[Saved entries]
>>>>>

/-- item stmt-Langlands-18084 · crux · rank 6 · open · by planner
why it might fail: full (monodromy included) local–global compatibility at ramified v ∤ ℓ is known only for Shimura-type / polarizable π (Caraiani 2012) and up to monodromy in general (Varma); a torsion-class avatar with wrong monodromy refutes it.
sources: Caraiani2012, Varma2014, HarrisLanTaylorThorneRMS2016
[crux] L∤R — Taylor 2004 Conj. 7 at the places v ∤ ℓ, in the `∀ Rec` form (rev 4, lockstep re-type
after the summit re-type p141787 `∀ F, Nonempty (ReciprocityData F) ∧ ∀ 𝓡 …`): for every number
field K and EVERY reciprocity datum Rec (Henniart-normalised local Langlands data with THE canonical
Artin pins — the summit's `∀ 𝓡`), every n ≥ 1 and hcpt, every L-algebraic cuspidal π of GL_n(𝔸_K),
every (ℓ, ι) and every IRREDUCIBLE ρ : Γ_K → GL_n(ℚ̄_ℓ) that is pinned-geometric (unramified a.e.,
de Rham above ℓ for Fontaine's pinned datum) and Satake–Frobenius compatible with (π, ι) a.e.:
`LocalGlobalCompatibleAt Rec ι π ρ v` at every finite v ∤ ℓ (Grothendieck–Deligne Weil–Deligne
representation, Frobenius-semisimplified, ↔ rec_v(π_v)). = item L∤ (stmt-Langlands-17417, ∃-Rec
form; verbatim the registered stub `stub_pairCompatibilityAway` of line `Sketch` of crux 14328) with
Rec moved from `∃ Rec,` to a universal binder after K and nothing else changed; the ∃-form is
implied back by L∤R ∧ CanonicalReciprocityData (`compatibilityAwayFromL_existsForm`).
Kernel-certified consequence of the re-typed summit (`compatibilityAwayFromLR_of_langlands`, planner
bc/SubsOfLanglandsR.lean: direction (A -/
@[route_item "route-Langlands-TriangularRankLadder", crux]
def CompatibilityAwayFromLR : Prop :=
  ∀ (K : Type) [Field K] [NumberField K] (Rec : ReciprocityData K) (n : ℕ) (hcpt : Literature.NumberTheory.Automorphic.isCompact_glFiniteIntegralLevel n K), 0 < n → ∀ (π : Literature.NumberTheory.Automorphic.CuspidalAutomorphicRepData n K hcpt), π.1.IsLAlgebraic → ∀ (ℓ : ℕ) [Fact ℓ.Prime] (ι : PadicAlgCl ℓ ≃+* ℂ) (ρ : Literature.NumberTheory.GaloisRepresentations.FramedGaloisRep K (PadicAlgCl ℓ) n), ρ.toGaloisRep.IsIrreducible → ((∀ᶠ v : IsDedekindDomain.HeightOneSpectrum (NumberField.RingOfIntegers K) in cofinite, ρ.IsUnramifiedAt v) ∧ ∀ (v : IsDedekindDomain.HeightOneSpectrum (NumberField.RingOfIntegers K)) (hv : ((ℓ : ℕ) : NumberField.RingOfIntegers K) ∈ v.asIdeal), (Literature.NumberTheory.PAdicHodge.fontainePstAdicCompletion v ℓ hv).IsDeRhamFramed (ρ.toLocal v)) → (∀ᶠ v : IsDedekindDomain.HeightOneSpectrum (NumberField.RingOfIntegers K) in cofinite, SatakeFrobCompatibleAt ι π.1 ρ v) → ∀ v : IsDedekindDomain.HeightOneSpectrum (NumberField.RingOfIntegers K), ((ℓ : ℕ) : NumberField.RingOfIntegers K) ∉ v.asIdeal → LocalGlobalCompatibleAt Rec ι π.1 ρ v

<<<<<

*Your assignment*. Of all the entries above, repeat only the lines from the line that has "form; verbatim the" to the line that has "def CompatibilityAwayFromLR : Prop", both lines included, exactly.

*Completed task*.
form; verbatim the registered stub `stub_pairCompatibilityAway` of line `Sketch` of crux 14328) with
Rec moved from `∃ Rec,` to a universal binder after K and nothing else changed; the ∃-form is
implied back by L∤R ∧ CanonicalReciprocityData (`compatibilityAwayFromL_existsForm`).
Kernel-certified consequence of the re-typed summit (`compatibilityAwayFromLR_of_langlands`, planner
bc/SubsOfLanglandsR.lean: direction (A -/
@[route_item "route-Langlands-TriangularRankLadder", crux]
def CompatibilityAwayFromLR : Prop :=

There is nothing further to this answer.